TASK GOAL :: The answer must be a single number, namely how many lines in the entries below contain the string "cardinalities".

Saved entries
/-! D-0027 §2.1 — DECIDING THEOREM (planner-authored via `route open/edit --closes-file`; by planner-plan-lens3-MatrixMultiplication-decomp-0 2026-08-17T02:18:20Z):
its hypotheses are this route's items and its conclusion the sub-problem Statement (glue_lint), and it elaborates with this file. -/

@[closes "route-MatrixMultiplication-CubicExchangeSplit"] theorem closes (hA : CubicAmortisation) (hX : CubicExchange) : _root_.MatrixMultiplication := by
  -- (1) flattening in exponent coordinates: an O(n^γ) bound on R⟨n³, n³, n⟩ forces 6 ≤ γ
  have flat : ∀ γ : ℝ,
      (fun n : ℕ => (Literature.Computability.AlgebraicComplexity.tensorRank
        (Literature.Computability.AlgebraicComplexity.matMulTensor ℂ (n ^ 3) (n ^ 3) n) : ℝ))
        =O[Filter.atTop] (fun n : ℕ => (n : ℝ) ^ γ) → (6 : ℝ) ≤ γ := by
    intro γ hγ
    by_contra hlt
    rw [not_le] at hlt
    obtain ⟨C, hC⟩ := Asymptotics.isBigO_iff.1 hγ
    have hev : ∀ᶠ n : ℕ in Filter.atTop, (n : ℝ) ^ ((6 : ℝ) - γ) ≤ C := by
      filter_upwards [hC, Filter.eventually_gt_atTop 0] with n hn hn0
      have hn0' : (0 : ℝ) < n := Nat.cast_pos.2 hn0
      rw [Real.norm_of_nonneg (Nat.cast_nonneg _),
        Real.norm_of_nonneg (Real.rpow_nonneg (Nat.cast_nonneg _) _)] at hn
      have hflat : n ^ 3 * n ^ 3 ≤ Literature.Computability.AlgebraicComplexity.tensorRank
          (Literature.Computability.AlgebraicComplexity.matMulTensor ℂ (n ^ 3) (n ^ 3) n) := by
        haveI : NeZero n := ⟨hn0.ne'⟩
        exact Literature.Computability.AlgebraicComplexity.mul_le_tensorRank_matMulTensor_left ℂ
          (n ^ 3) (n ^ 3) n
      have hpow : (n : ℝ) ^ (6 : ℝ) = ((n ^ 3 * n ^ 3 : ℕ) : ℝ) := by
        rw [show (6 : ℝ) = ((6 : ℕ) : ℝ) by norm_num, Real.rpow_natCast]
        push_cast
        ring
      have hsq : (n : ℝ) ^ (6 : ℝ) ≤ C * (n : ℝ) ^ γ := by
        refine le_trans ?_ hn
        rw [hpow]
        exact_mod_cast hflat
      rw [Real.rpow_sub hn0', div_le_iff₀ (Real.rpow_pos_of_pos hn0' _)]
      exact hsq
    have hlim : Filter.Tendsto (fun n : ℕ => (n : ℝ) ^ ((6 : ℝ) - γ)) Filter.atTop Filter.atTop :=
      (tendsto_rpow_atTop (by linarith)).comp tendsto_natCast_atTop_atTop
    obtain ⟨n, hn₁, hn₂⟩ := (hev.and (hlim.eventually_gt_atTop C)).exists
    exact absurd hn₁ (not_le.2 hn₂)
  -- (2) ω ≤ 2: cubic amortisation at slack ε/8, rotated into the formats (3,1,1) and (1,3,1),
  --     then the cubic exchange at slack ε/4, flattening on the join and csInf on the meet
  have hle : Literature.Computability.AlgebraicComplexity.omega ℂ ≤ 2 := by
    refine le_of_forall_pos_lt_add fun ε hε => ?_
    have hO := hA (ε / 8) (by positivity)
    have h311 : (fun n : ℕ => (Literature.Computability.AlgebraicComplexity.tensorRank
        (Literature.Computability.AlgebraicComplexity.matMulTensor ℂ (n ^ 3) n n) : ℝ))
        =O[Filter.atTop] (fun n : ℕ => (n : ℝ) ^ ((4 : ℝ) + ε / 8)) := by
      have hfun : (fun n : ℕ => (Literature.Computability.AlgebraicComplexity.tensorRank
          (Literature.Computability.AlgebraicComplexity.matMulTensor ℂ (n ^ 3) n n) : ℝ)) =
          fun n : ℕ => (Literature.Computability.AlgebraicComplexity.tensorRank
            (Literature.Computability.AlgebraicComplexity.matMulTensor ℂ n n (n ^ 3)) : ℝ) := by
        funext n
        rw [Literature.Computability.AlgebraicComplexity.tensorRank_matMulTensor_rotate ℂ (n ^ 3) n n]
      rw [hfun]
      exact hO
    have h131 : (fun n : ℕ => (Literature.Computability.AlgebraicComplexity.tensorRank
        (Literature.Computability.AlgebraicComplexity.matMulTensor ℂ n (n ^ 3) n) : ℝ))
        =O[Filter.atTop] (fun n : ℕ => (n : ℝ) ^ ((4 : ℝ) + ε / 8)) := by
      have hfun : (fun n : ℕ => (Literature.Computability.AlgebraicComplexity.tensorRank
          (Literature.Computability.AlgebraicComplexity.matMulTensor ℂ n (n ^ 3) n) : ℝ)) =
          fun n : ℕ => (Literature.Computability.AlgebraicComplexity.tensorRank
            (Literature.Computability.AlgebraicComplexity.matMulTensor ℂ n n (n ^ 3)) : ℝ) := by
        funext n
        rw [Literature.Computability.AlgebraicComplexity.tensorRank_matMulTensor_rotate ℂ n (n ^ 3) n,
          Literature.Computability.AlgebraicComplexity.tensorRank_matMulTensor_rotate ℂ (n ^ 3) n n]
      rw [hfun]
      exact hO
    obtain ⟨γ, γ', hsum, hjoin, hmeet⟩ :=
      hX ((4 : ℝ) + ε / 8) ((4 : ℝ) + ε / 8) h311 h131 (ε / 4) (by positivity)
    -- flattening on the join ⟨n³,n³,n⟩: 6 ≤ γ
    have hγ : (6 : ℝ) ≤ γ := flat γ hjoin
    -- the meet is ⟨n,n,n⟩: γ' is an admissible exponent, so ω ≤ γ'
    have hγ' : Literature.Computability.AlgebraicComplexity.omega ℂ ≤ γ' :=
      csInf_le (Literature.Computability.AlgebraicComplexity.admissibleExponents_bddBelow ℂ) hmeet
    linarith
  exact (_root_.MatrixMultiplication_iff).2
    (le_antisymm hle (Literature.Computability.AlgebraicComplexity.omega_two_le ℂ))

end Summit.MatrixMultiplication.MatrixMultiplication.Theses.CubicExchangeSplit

---

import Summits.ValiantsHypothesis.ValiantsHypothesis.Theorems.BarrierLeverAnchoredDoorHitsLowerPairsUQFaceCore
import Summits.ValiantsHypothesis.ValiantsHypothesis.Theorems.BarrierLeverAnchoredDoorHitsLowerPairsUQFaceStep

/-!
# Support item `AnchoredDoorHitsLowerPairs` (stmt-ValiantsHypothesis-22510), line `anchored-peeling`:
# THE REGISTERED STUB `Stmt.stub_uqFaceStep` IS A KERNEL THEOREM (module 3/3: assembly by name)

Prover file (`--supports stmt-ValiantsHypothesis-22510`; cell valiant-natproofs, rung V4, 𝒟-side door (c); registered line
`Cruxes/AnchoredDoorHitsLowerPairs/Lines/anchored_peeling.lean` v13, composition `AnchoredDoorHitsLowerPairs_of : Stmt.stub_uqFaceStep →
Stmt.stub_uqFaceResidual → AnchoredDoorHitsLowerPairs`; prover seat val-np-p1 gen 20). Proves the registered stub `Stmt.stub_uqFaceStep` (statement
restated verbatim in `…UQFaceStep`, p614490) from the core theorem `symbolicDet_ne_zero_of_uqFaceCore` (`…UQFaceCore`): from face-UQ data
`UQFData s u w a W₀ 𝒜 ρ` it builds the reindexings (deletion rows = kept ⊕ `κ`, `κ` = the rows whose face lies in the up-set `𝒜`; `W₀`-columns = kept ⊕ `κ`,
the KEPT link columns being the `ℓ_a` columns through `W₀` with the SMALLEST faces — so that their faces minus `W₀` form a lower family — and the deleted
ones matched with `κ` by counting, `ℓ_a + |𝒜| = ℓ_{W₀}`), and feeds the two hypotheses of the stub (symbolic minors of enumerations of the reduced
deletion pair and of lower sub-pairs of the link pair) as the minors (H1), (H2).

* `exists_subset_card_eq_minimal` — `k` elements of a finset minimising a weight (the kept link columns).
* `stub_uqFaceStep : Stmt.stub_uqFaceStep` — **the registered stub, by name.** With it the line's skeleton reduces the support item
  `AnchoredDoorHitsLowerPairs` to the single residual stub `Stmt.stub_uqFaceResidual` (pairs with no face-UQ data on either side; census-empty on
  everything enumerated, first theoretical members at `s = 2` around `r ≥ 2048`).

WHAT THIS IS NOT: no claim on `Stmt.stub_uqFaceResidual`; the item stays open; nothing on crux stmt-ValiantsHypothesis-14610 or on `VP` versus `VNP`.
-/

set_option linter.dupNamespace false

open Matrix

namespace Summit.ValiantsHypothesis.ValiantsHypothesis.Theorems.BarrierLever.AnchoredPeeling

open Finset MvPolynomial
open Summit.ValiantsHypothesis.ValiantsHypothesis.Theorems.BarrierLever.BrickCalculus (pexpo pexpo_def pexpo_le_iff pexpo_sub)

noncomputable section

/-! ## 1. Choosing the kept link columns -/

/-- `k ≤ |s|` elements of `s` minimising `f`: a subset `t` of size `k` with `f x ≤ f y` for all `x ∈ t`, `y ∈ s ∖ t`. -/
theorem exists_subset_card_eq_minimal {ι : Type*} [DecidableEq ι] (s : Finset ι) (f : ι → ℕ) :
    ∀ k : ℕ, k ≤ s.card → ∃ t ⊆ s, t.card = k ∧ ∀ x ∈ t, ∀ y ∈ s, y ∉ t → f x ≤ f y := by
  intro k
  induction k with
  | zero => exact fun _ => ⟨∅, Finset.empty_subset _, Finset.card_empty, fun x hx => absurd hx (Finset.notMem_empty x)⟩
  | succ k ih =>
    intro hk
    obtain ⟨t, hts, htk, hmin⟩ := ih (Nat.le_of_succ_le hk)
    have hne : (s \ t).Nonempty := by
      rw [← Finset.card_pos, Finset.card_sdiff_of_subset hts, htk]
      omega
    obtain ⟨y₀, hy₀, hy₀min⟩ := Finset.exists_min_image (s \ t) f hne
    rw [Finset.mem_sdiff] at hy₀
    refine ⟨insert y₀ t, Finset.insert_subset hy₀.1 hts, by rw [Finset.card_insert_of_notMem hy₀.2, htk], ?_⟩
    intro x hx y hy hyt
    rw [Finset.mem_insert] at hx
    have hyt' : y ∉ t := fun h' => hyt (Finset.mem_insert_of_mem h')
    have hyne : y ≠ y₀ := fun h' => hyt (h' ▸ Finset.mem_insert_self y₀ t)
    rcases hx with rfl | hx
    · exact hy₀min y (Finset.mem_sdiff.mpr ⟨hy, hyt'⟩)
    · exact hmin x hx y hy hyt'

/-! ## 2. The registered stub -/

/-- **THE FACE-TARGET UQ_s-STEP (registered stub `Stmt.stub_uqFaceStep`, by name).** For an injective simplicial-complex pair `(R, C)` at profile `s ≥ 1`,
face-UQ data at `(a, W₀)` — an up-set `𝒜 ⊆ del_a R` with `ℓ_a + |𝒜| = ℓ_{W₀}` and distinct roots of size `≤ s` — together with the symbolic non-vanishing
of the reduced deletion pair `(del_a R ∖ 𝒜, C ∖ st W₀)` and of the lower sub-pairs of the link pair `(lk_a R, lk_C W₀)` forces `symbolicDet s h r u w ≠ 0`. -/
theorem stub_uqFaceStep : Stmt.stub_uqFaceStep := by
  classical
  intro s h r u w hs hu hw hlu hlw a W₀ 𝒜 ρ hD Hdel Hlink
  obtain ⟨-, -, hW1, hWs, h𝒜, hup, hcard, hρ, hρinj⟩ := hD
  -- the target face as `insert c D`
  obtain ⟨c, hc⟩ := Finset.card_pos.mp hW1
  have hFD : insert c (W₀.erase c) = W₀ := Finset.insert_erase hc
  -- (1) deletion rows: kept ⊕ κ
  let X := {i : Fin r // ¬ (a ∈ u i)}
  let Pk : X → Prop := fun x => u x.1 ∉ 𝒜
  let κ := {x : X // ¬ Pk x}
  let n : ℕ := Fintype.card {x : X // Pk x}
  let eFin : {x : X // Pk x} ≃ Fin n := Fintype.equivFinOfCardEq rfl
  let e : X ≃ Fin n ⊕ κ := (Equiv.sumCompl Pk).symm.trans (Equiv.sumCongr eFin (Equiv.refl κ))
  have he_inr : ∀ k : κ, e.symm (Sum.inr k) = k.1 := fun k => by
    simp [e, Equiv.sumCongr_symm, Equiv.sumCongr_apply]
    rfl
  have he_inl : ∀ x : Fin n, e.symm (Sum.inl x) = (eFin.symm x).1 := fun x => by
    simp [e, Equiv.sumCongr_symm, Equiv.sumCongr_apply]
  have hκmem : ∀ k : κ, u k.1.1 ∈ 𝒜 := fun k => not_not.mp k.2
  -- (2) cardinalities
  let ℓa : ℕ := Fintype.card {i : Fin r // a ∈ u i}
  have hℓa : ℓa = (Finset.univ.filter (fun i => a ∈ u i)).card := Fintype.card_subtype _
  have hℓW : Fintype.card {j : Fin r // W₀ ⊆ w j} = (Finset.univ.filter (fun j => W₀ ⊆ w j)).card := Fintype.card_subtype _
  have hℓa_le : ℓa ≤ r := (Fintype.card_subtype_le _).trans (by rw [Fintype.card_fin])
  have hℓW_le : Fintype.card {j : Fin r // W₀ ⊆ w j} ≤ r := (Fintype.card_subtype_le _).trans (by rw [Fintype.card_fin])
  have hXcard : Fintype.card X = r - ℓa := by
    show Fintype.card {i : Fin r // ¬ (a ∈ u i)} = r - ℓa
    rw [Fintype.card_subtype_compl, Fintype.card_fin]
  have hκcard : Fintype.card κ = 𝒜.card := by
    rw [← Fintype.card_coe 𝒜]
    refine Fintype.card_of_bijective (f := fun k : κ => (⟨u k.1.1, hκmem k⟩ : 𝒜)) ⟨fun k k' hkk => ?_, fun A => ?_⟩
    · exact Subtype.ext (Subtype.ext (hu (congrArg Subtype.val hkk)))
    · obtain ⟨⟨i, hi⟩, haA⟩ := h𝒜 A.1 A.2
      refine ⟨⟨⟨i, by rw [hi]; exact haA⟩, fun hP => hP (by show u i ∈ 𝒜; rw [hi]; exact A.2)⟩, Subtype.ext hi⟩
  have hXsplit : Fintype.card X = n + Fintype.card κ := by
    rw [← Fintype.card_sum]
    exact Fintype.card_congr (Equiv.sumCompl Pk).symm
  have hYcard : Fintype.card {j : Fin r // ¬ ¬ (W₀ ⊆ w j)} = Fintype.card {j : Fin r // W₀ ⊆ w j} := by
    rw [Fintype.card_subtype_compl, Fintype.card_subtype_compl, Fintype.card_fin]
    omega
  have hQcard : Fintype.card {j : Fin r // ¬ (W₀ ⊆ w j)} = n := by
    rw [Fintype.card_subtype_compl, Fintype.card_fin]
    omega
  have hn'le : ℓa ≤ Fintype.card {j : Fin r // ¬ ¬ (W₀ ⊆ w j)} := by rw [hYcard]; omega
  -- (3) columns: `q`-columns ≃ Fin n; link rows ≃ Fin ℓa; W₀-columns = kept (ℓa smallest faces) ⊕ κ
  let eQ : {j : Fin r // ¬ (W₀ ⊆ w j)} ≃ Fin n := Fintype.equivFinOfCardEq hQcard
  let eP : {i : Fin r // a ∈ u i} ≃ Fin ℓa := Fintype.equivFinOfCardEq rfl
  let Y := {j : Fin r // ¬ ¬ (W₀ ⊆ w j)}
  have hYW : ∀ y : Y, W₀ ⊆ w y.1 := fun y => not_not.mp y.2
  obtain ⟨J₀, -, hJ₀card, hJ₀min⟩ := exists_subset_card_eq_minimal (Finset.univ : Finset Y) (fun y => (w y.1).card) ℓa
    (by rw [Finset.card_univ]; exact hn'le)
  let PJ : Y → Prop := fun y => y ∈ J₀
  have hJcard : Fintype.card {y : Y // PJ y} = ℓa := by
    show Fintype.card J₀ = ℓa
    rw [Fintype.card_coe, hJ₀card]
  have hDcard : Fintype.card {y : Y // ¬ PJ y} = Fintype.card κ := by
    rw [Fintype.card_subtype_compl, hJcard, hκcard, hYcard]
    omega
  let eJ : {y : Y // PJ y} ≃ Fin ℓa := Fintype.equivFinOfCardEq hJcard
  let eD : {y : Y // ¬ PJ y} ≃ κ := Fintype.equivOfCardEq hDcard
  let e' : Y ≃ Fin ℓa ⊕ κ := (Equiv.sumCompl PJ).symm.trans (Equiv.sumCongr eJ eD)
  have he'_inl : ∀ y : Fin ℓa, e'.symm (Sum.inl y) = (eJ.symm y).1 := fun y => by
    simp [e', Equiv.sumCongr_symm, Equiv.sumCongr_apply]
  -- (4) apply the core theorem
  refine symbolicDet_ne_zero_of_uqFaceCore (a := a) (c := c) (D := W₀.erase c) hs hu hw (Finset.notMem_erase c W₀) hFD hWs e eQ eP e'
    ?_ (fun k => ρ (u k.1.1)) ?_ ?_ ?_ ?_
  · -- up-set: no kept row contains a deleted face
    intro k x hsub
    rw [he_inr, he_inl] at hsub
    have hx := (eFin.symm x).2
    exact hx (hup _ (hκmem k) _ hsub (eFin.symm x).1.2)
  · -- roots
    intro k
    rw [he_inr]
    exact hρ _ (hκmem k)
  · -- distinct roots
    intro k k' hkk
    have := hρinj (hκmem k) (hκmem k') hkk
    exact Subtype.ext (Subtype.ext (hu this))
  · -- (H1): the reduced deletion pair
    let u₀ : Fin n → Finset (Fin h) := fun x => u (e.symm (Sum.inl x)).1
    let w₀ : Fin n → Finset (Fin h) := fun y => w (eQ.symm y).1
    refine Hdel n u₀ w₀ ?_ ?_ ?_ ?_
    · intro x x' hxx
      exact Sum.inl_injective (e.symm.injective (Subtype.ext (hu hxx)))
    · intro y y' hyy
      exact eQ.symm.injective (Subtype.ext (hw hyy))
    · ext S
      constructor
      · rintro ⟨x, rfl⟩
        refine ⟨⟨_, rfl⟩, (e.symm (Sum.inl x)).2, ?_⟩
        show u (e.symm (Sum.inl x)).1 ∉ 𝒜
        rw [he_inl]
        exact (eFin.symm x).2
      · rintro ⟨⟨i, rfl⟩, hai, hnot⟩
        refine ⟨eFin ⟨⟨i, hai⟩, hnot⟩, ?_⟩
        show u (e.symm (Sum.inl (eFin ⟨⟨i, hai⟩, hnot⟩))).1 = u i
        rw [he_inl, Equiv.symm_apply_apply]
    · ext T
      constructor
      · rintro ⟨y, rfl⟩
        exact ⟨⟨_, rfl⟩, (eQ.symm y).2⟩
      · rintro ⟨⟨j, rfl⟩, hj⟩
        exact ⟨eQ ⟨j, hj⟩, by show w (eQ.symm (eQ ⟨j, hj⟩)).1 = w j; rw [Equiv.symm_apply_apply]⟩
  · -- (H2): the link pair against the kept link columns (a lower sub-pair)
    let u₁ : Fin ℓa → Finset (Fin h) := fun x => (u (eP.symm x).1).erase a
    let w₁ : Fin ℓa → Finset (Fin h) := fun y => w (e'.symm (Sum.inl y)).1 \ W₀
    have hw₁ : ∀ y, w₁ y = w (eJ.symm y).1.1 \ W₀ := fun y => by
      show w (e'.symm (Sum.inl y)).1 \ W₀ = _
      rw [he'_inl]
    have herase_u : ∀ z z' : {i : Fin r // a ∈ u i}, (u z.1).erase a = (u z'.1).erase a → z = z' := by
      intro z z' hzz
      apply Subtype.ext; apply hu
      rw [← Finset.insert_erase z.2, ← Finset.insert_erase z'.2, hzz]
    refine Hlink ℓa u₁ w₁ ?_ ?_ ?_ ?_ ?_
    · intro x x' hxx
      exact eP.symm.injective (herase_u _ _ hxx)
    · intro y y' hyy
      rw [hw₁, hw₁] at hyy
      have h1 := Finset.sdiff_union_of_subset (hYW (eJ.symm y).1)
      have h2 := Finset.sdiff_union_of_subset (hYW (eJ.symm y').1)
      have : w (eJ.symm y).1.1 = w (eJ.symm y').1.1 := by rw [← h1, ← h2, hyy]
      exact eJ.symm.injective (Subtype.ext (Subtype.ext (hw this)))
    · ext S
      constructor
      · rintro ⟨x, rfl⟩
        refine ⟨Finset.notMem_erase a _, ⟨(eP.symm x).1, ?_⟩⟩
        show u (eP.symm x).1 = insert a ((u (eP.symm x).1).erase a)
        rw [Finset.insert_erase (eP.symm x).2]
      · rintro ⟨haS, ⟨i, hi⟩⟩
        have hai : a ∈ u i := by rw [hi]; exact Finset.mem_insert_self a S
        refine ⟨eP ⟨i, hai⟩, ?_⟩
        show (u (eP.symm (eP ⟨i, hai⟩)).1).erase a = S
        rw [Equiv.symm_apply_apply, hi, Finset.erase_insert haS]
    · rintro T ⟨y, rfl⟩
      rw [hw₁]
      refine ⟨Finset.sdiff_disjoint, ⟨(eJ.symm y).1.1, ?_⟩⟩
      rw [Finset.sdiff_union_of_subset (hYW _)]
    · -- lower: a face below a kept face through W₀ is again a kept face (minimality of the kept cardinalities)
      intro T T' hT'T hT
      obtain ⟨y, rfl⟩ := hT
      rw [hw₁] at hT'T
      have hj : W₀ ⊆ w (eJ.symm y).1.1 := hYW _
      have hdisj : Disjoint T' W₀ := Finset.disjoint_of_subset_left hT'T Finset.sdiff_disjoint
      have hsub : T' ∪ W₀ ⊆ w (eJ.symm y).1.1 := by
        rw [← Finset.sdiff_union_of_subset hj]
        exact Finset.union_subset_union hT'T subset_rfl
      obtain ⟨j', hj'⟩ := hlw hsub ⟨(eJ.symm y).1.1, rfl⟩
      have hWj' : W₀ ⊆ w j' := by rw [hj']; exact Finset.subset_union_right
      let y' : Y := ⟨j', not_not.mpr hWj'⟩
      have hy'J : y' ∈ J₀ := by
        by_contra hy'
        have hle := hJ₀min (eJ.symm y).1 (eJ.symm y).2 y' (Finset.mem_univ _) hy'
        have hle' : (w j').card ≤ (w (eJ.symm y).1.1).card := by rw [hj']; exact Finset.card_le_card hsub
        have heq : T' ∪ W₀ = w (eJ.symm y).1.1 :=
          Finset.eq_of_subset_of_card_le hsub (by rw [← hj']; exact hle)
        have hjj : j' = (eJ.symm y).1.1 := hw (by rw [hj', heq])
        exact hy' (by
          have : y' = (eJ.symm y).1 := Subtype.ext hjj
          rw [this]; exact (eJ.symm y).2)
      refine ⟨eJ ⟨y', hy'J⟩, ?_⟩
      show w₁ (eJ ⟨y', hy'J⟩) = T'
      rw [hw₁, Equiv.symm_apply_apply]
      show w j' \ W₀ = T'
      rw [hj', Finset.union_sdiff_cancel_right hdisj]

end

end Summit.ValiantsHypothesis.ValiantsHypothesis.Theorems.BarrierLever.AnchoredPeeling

SOLVED PROBLEM :: 2